Gerdemann et al are not merely introducing a new drug, they are proposing a paradigm shift. Rather than broadly suppressing the immune system, their approach targets and eliminates the most problematic cells at the peak of their activation, allowing space for a more functional and tolerogenic system to emerge. This approach offers a streamlined alternative to complex graft engineering or posttransplant donor lymphocyte infusions for immune restoration.⁵ If these results do translate to humans, CD137-ADC could redefine GVHD prevention, and may also open avenues to identifying even more refined targets in the future. At present, CD137 seems to be one of the most rational and selective targets for early posttransplant allogeneic T-cell depletion given its transient and activation-specific expression, its favorable internalization properties for ADC delivery,⁶ and its ability to spare important naïve and memory subsets.

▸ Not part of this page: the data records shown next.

/-!
# `IsYangMillsFor`: OS data that ARE quantum Yang–Mills theory with compact simple gauge group `G`

Draft Literature file (docs/m5/drafts; D-0015/D-0017; ruling D-0018(2): Clay verbatim — every
compact simple `G`; mass gap of the FULL Hamiltonian, not of one field sector).

**Source (verbatim), Jaffe–Witten (Clay 2000).** §1 (1): "`L = (1/4g²) ∫ Tr F ∧ *F`, where Tr
denotes an invariant quadratic form on the Lie algebra of `G`"; "every excitation of the vacuum
has energy at least `Δ`". §4: "define a quantum field theory (in the above sense) with local
quantum field operators in correspondence with the gauge-invariant local polynomials in the
curvature `F` and its covariant derivatives [fn. 1: A natural 1–1 correspondence … does not exist,
since the correspondence has some standard subtleties involving renormalization] … Prove that for
any compact simple gauge group `G`, a non-trivial quantum Yang–Mills theory exists on `ℝ⁴` and has
a mass gap `Δ > 0`." §5: "the existence of a uniform gap for finite-volume approximations may play
a fundamental role". §6: "the lattice approximation … verify the existence of limits of
appropriate expectations of gauge-invariant observables as the lattice spacing tends to zero and
as the volume tends to infinity. Reflection positivity holds for the Wilson approximation."

**Renderings adopted (project decisions, recorded for the auditor).**
* *Compact simple Lie group.* Mathlib's `LieGroup` (manifolds) has no bridge to Haar measure or
  matrices; as in the tree (`QuantumLattice/GaugeGroups.lean`): a compact topological group with
  `IsSimpleCompactGroup G` (connected, non-abelian, no proper non-trivial closed connected normal
  subgroup) admitting a faithful continuous unitary matrix representation (closed subgroup of
  `U(N)` ⇒ compact Lie; conversely Peter–Weyl) — `LatticeRep G` (DATA: the "Tr" of (1) and of
  Wilson's action `β ∑ₚ Re tr ρ(U_p)`; for simple `G` invariant forms are proportional, the factor
  absorbed in `β(a)`), `IsCompactSimpleLieGroup G`; `SU(n)` reduces to the tree's named fact.
* *Which fields ("generates").* Species `YMSpecies G := LocalGaugeObservable 4 G`: EVERY bounded
  measurable gauge-invariant cylinder function of the lattice gauge field (all Wilson loops, all
  bounded functions of finitely many). At each spacing these generate the full physical Hilbert
  space of the lattice theory [Osterwalder–Seiler 1978 §§2–3; Seiler 1982 Ch. 2]; their
  renormalised continuum limits are Jaffe–Witten's "gauge-invariant local polynomials in `F` …"
  (fn. 1: up to renormalisation). `IsYangMillsFor` ties the JOINT Schwinger functions of every
  species string to the lattice; `OSData.HasMassGap` clusters every species string = gap of `H` on
  the full OS-reconstructed Hilbert space of `T`.
* *Continuum limit along a SEQUENCE of spacings* (human ruling 2026-08-15 on audit question Y2,
  after audits g3 #3, g4 N2, g6 Q1: "existence along a sequence `a_k → 0` (subsequential
  continuum limit), not the full filter — the full filter conflates uniqueness with existence"):
  a `SpeciesScheme` is indexed by `k : ℕ` with spacings `a_k > 0`, `a_k → 0`, `a_k L_k → ∞`
  (block-spin constructions control `a_k = L^{-k}` only; Jaffe–Witten §6 "limits … as the lattice
  spacing tends to zero"); every convergence/eventuality clause is `atTop` in `k`.
* *Full spectrum, witness-independently.* Renormalisations `(c_s, m_s)` are necessarily witness
  data (fn. 1; non-scalar channels must be renormalised to `0` for E1), so a degenerate witness
  could present few non-zero species. `HasLatticeMassGap` closes this: at the SAME couplings
  `β(a)` the connected time-correlations of ALL pairs of gauge-invariant lattice observables decay
  at rate `Δ` in physical units on all tori at least as large as the scheme's (uniformly in the
  volume, audit g4 B2) — the lattice Hamiltonians have no spectrum in `(0, Δ)` on the full
  physical Hilbert space, uniformly along the sequence (Jaffe–Witten §1 (1), §5).
* *Weak-coupling continuum limit* (statement re-type 2026-08-16, semantic-vacuity audit §2.4-D /
  §4 item 4, human-approved): the inverse bare coupling of the scheme must run to infinity along
  the sequence, `SpeciesScheme.HasWeakCouplingLimit sch := Tendsto sch.β atTop atTop` (`β = 2/g₀²`
  in the tree's normalisation, so `g₀(a_k) → 0`: the continuum limit is taken at the Gaussian
  ultraviolet fixed point of the asymptotically free theory, Jaffe–Witten §6, and not at a
  hypothetical finite-`β` critical point of Wilson's lattice theory). Before the re-type `β` was
  provably idle witness data (`IsYangMillsFor` never reads it: probe w2_1 of the audit). The
  minimal clause is used because the two-loop profile `β_k − afBeta_YM(G, r, Λ, a_k) → 0` (the
  analogue of `QCDScheme.HasAsymptoticScaling`) needs the one- and two-loop coefficients
  `b₀ = 11 C₂(G)/(48π²)`, `b₁` in the normalisation fixed by `r`, i.e. Lie-algebra data (dual Coxeter
  number, Dynkin index of `r`) that the tree does not carry for an abstract compact group `G`;
  recorded as an open strengthening.
* *Placeholder content (not encoded).* The two-loop asymptotic-scaling profile (see above),
  universality (Wilson's action in `r` hard-coded), equations of motion, `a`-dependent operator
  mixing (fn. 1).
-/

open scoped SchwartzMap
open MeasureTheory Filter Topology
open Literature.MathematicalPhysics.AQFT Literature.MathematicalPhysics.QuantumLattice
open Literature.MathematicalPhysics.QuantumFieldTheory Literature.Probability.LatticeModels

In an era, in which precision immunotherapy is transforming oncology and autoimmune diseases, this study takes a major step toward bringing those principles to the field of transplantation. By selectively targeting the right cells, at the right time, with a potent yet transient agent, the authors pave the way for safer, more effective HCT, potentially extending its benefits to a broader group of patients.

Conflict-of-interest disclosure: The authors declare no competing financial interests.